Evaluation of an O-antigen ELISA for screening cattle herds for Salmonella typhimurium.

A total of 2585 serum samples from 62 dairy herds located in four different regions of Denmark were tested in an O-antigen (0:1,4,5,12)-based ELISA for the detection of antibodies against Salmonella typhimurium. Ten closed herds from an island with no reported occurrence of salmonellosis for several years, and 12 herds from a salmonella enzootic area which had had clinical outbreaks of S typhimurium were used to define a herd ELISA cut-off value. When herds with at least 5 per cent of the serum samples having an optical density of > 0.5 were considered ELISA-positive, all 10 herds from the salmonellosis-free island were ELISA-negative, and all but one of the 12 S typhimurium-infected herds were ELISA-positive, which resulted in a herd test sensitivity of 0.92 and herd test specificity of 1.0. Eleven of the 12 S typhimurium-infected herds were negative in a blocking ELISA based on a monoclonal antibody to the 0:9 antigen of the serogroup D salmonellas, indicating the possibility of rapid serogroup-specific screening of herds by means of these two tests.
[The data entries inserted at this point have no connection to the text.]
import Summits.BirchSwinnertonDyer.BirchSwinnertonDyer.Theorems.KimAtThreeD7uTamagawaComponentDescent
import Literature.NumberTheory.EllipticCurves.KodairaNeronSplitCyclicProofs
import Literature.NumberTheory.EllipticCurves.KodairaNeronLeFourProofs
import Literature.NumberTheory.DiophantineGeometry.Conductor
import Literature.RingTheory.DiscreteValuationRing.AdicCompletionHensel
import HarnessLib

/-!
# The TAMAGAWA-DIVISIBLE bad places, XIV: `p^{k+1} ∣ c_w ⇒ Φ_w[p^k] ⊆ p Φ_w` for every ODD `p`, by
# Kodaira–Néron (the hypothesis of parts XI–XIII discharged from the Tamagawa number alone)
# (cell `bsd-addord`, seat w2-tamdiv gen 5; route W2 `KimAtThreeKolyvagin`, items 19562 / 19560, «TamDiv∞»)

HONEST FRAMING: TOOL theorems (no definition, no named fact, no `sorry`); closes nothing by itself;
nothing is booked; BSD is not proved by any of this.  Every input is a theorem of the tree
(Kodaira–Néron for split multiplicative reduction over a Henselian ring,
`isAddCyclic_quotient_goodReductionSubgroup_of_hasSplitMultiplicativeReduction`; the index bound `≤ 4`
off the split case, `index_goodReductionSubgroup_le_four_holds`).

## What (E/ℚ, `w` a finite place, `Φ_w = X(ℚ_w)/X₀(ℚ_w)` the component quotient of the minimal model,
`#Φ_w = c_w`)

* §1 `componentQuotient_torsionBy_le_smul_of_isAddCyclic`: `Φ_w` cyclic and `p^{k+1} ∣ c_w` ⇒
  `Φ_w[p^k] ⊆ p Φ_w` (a generator `g` of order `c_w`; `p^k • a g = 0` forces `p^{k+1} ∣ p^k a`, `p ∣ a`).
* §2 `isAddCyclic_componentQuotient_of_hasSplitMultiplicativeReductionAt`: at a split multiplicative
  place `Φ_w` is cyclic (Kodaira–Néron, *ATAEC* IV.9.2(d); the tree's theorem on the minimal model read
  on part IV's quotient through `map_localMinimalIntegralModel_eq` and `goodReductionSubgroup_baseChange_eq`).
* §3 **`componentQuotient_torsionBy_le_smul_of_pow_succ_dvd`**: for ODD `p`, `p^{k+1} ∣ c_w` ALONE gives
  `Φ_w[p^k] ⊆ p Φ_w`: for `k = 0` there is nothing to prove; for `k ≥ 1`, `p² ∣ c_w` forces `c_w ≥ 9 > 4`,
  so the reduction is split multiplicative (off the split case `c_w ≤ 4`) and §2, §1 apply.  Hence the
  cartesian criterion of part XI and the every-exponent defect of part XIII hold under `3^{k+1} ∣ c_ℓ`
  with no hypothesis on the reduction type.

References: J. H. Silverman, *ATAEC* Cor. IV.9.2 (b), (d); *AEC* Thm. VII.6.1, Cor. C.15.2.1;
K. Büyükboduk, JNT 129 (2009) §3 (the remark before Cor. 3.3: `p > 3`, `p ∣ c_ℓ ⇒` split multiplicative).
-/

noncomputable section

-- the cell's Theorems namespace `Summit.BirchSwinnertonDyer.BirchSwinnertonDyer.…` repeats the summit name by design (D-0017)
set_option linter.dupNamespace false

open Function Field IsDedekindDomain NumberField
open scoped NumberField Classical
open Literature.NumberTheory.GaloisRepresentations Literature.NumberTheory.EllipticCurves
open WeierstrassCurve
open Summit.BirchSwinnertonDyer.Rank1Residual.X11b.AcSelmer
open Summit.BirchSwinnertonDyer.BirchSwinnertonDyer.Theorems.KimAtThreeD7uTamagawaIndex

namespace Summit.BirchSwinnertonDyer.BirchSwinnertonDyer.Theorems.KimAtThreeD7uTamagawaCartesian

variable (W : WeierstrassCurve ℚ) [W.IsElliptic] (p : ℕ) [hp : Fact p.Prime] (k : ℕ)
  (w : HeightOneSpectrum (𝓞 ℚ))

/-! ### §1 Cyclic component group -/

omit [W.IsElliptic] in
/-- **`Φ_w` cyclic and `p^{k+1} ∣ c_w` ⇒ `Φ_w[p^k] ⊆ p Φ_w`**: with a generator `g` (of order `#Φ_w = c_w`),
an element `φ = a • g` with `p^k • φ = 0` has `c_w ∣ p^k a`, so `p^{k+1} ∣ p^k a` and `p ∣ a`.
[cite: Buyukboduk2009TamagawaDefect, Thm. 3.1 and Cor. 3.3 (§3)] -/
theorem componentQuotient_torsionBy_le_smul_of_isAddCyclic
    (hcyc : IsAddCyclic (((W.localMinimalIntegralModel w).baseChange (w.adicCompletion ℚ)).toAffine.Point ⧸
        (W.localMinimalIntegralModel w).nonsingularReductionSubgroup
          (integers_valuationRing_valuation (w.adicCompletionIntegers ℚ) (w.adicCompletion ℚ))))
    (hk : p ^ (k + 1) ∣ (W.baseChange (w.adicCompletion ℚ)).localTamagawaNumber (w.adicCompletionIntegers ℚ))
    (φ : ((W.localMinimalIntegralModel w).baseChange (w.adicCompletion ℚ)).toAffine.Point ⧸
        (W.localMinimalIntegralModel w).nonsingularReductionSubgroup
          (integers_valuationRing_valuation (w.adicCompletionIntegers ℚ) (w.adicCompletion ℚ)))
    (hφ : p ^ k • φ = 0) :
    ∃ ψ : ((W.localMinimalIntegralModel w).baseChange (w.adicCompletion ℚ)).toAffine.Point ⧸
        (W.localMinimalIntegralModel w).nonsingularReductionSubgroup
          (integers_valuationRing_valuation (w.adicCompletionIntegers ℚ) (w.adicCompletion ℚ)),
      p • ψ = φ := by
  have hpp : p.Prime := hp.out
  obtain ⟨g, hg⟩ := IsAddCyclic.exists_generator
    (α := ((W.localMinimalIntegralModel w).baseChange (w.adicCompletion ℚ)).toAffine.Point ⧸
        (W.localMinimalIntegralModel w).nonsingularReductionSubgroup
          (integers_valuationRing_valuation (w.adicCompletionIntegers ℚ) (w.adicCompletion ℚ)))
  -- `addOrderOf g = #Φ_w = c_w`
  have hord : addOrderOf g = (W.baseChange (w.adicCompletion ℚ)).localTamagawaNumber
      (w.adicCompletionIntegers ℚ) := by
    rw [← natCard_componentQuotient_eq_localTamagawaNumber, ← Nat.card_zmultiples g,
      (AddSubgroup.eq_top_iff' _).mpr hg, AddSubgroup.card_top]
  obtain ⟨a, rfl⟩ := (AddSubgroup.mem_zmultiples_iff).mp (hg φ)
  -- `c_w ∣ p^k a`, hence `p^{k+1} ∣ p^k a` and `p ∣ a`
  have h1 : ((addOrderOf g : ℕ) : ℤ) ∣ (p : ℤ) ^ k * a := by
    rw [addOrderOf_dvd_iff_zsmul_eq_zero, mul_smul, ← Nat.cast_pow, natCast_zsmul]
    exact hφ
  have h2 : (p : ℤ) ^ k * (p : ℤ) ∣ (p : ℤ) ^ k * a := by
    have h : ((p ^ (k + 1) : ℕ) : ℤ) ∣ (p : ℤ) ^ k * a := (Int.natCast_dvd_natCast.mpr hk).trans (hord ▸ h1)
    rwa [Nat.cast_pow, pow_succ] at h
  have hpk : (p : ℤ) ^ k ≠ 0 := pow_ne_zero _ (by exact_mod_cast hpp.ne_zero)
  obtain ⟨b, rfl⟩ := (mul_dvd_mul_iff_left hpk).mp h2
  refine ⟨b • g, ?_⟩
  rw [← natCast_zsmul, smul_smul]

/-! ### §2 Split multiplicative reduction: `Φ_w` is cyclic (Kodaira–Néron) -/

/-- **At a split multiplicative place the component quotient `Φ_w = X(ℚ_w)/X₀(ℚ_w)` is cyclic**
(Kodaira–Néron, *ATAEC* Cor. IV.9.2(d): `E(K)/E₀(K) ≅ ℤ/ord(Δ)` over a Henselian field; the tree's
`isAddCyclic_quotient_goodReductionSubgroup_of_hasSplitMultiplicativeReduction` on the minimal model
`W.localMinimalModel w = M ⊗ ℚ_w` (`map_localMinimalIntegralModel_eq`), whose `goodReductionSubgroup` is
part IV's `X₀(ℚ_w) = nonsingularReductionSubgroup` (`goodReductionSubgroup_baseChange_eq`)).
[cite: SilvermanATAEC1994, Cor. IV.9.2 (d) (PDF p. 340)] [cite: SilvermanAEC2009, Thm. VII.6.1] -/
theorem isAddCyclic_componentQuotient_of_hasSplitMultiplicativeReductionAt
    (hs : W.HasSplitMultiplicativeReductionAt w) :
    IsAddCyclic (((W.localMinimalIntegralModel w).baseChange (w.adicCompletion ℚ)).toAffine.Point ⧸
        (W.localMinimalIntegralModel w).nonsingularReductionSubgroup
          (integers_valuationRing_valuation (w.adicCompletionIntegers ℚ) (w.adicCompletion ℚ))) := by
  haveI : HenselianRing (w.adicCompletionIntegers ℚ) (IsLocalRing.maximalIdeal _) := inferInstance
  haveI : ((W.localMinimalIntegralModel w).baseChange (w.adicCompletion ℚ)).IsMinimal
      (w.adicCompletionIntegers ℚ) := W.isMinimal_map_localMinimalIntegralModel (v := w)
  haveI : ((W.localMinimalIntegralModel w).baseChange (w.adicCompletion ℚ)).IsElliptic :=
    W.isElliptic_map_localMinimalIntegralModel (v := w)
  haveI : ((W.localMinimalIntegralModel w).baseChange (w.adicCompletion ℚ)).HasSplitMultiplicativeReduction
      (w.adicCompletionIntegers ℚ) := by
    have h : (W.localMinimalModel w).HasSplitMultiplicativeReduction (w.adicCompletionIntegers ℚ) := hs
    rw [← W.map_localMinimalIntegralModel_eq (v := w)] at h
    exact h
  have h := ((W.localMinimalIntegralModel w).baseChange
    (w.adicCompletion ℚ)).isAddCyclic_quotient_goodReductionSubgroup_of_hasSplitMultiplicativeReduction
    (w.adicCompletionIntegers ℚ)
  rwa [goodReductionSubgroup_baseChange_eq] at h

/-! ### §3 Odd `p`: `p^{k+1} ∣ c_w` alone -/

/-- **`p^{k+1} ∣ c_w ⇒ Φ_w[p^k] ⊆ p Φ_w` for every ODD prime `p`**, no hypothesis on the reduction type:
for `k = 0` trivially (`ψ = 0`... rather `φ = 0`); for `k ≥ 1`, `p² ∣ c_w` gives `c_w ≥ p² ≥ 9 > 4`, so
the minimal model is split multiplicative at `w` (otherwise `c_w ≤ 4`, Kodaira–Néron
`index_goodReductionSubgroup_le_four_holds`), `Φ_w` is cyclic (§2) and §1 applies.  This is the
hypothesis `hΦ` of parts XI–XIII; Büyükboduk's remark «`p > 3`, `p ∣ c_ℓ ⇒` split multiplicative» is the
case `k ≥ 0` of the same dichotomy for `p ≥ 5`.
[cite: SilvermanATAEC1994, Cor. IV.9.2 (d) (PDF p. 340)] [cite: Buyukboduk2009TamagawaDefect, §3 before Cor. 3.3] -/
theorem componentQuotient_torsionBy_le_smul_of_pow_succ_dvd (hodd : p ≠ 2)
    (hk : p ^ (k + 1) ∣ (W.baseChange (w.adicCompletion ℚ)).localTamagawaNumber (w.adicCompletionIntegers ℚ))
    (φ : ((W.localMinimalIntegralModel w).baseChange (w.adicCompletion ℚ)).toAffine.Point ⧸
        (W.localMinimalIntegralModel w).nonsingularReductionSubgroup
          (integers_valuationRing_valuation (w.adicCompletionIntegers ℚ) (w.adicCompletion ℚ)))
    (hφ : p ^ k • φ = 0) :
    ∃ ψ : ((W.localMinimalIntegralModel w).baseChange (w.adicCompletion ℚ)).toAffine.Point ⧸
        (W.localMinimalIntegralModel w).nonsingularReductionSubgroup
          (integers_valuationRing_valuation (w.adicCompletionIntegers ℚ) (w.adicCompletion ℚ)),
      p • ψ = φ := by
  have hpp : p.Prime := hp.out
  cases k with
  | zero =>
    refine ⟨0, ?_⟩
    rw [pow_zero, one_smul] at hφ
    rw [hφ, smul_zero]
  | succ k =>
    by_cases hs : W.HasSplitMultiplicativeReductionAt w
    · exact componentQuotient_torsionBy_le_smul_of_isAddCyclic W p (k + 1) w
        (isAddCyclic_componentQuotient_of_hasSplitMultiplicativeReductionAt W w hs) hk φ hφ
    · exfalso
      -- off the split case `c_w ≤ 4`, but `p² ∣ c_w` with `p ≥ 3`
      haveI : PerfectField (IsLocalRing.ResidueField (w.adicCompletionIntegers ℚ)) := PerfectField.ofFinite
      haveI : (W.localMinimalModel w).IsElliptic := W.isElliptic_localMinimalModel w
      have hns : ¬ (W.localMinimalModel w).HasSplitMultiplicativeReduction (w.adicCompletionIntegers ℚ) := hs
      have hle : (W.baseChange (w.adicCompletion ℚ)).localTamagawaNumber (w.adicCompletionIntegers ℚ) ≤ 4 :=
        ((W.localMinimalModel w).index_goodReductionSubgroup_le_four_holds (w.adicCompletionIntegers ℚ) hns).2
      have hc0 : (W.baseChange (w.adicCompletion ℚ)).localTamagawaNumber (w.adicCompletionIntegers ℚ) ≠ 0 :=
        W.localTamagawaNumber_baseChange_ne_zero w
      have h3 : 3 ≤ p := by
        rcases hpp.eq_two_or_odd' with h | h
        · exact absurd h hodd
        · exact Nat.succ_le_of_lt (lt_of_le_of_ne hpp.two_le (Ne.symm hodd))
      have h9 : 9 ≤ p ^ (k + 1 + 1) :=
        calc 9 = 3 ^ 2 := by norm_num
          _ ≤ p ^ 2 := Nat.pow_le_pow_left h3 2
          _ ≤ p ^ (k + 1 + 1) := Nat.pow_le_pow_right hpp.pos (by omega)
      have := Nat.le_of_dvd (Nat.pos_of_ne_zero hc0) hk
      omega

end Summit.BirchSwinnertonDyer.BirchSwinnertonDyer.Theorems.KimAtThreeD7uTamagawaCartesian

end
Ten other randomly selected herds with clinical outbreaks of S dublin were all, to a large extent, positive in the 0:1,4,5,12-ELISA, whereas a S dublin (0:1,9,12)-ELISA described previously appeared to be more serogroup D-specific. Thus, the 0:1,4,5,12-ELISA appears to be useful for detecting herd infections with S typhimurium, and positive reactions may be further discriminated by the serogroup D-specific ELISA.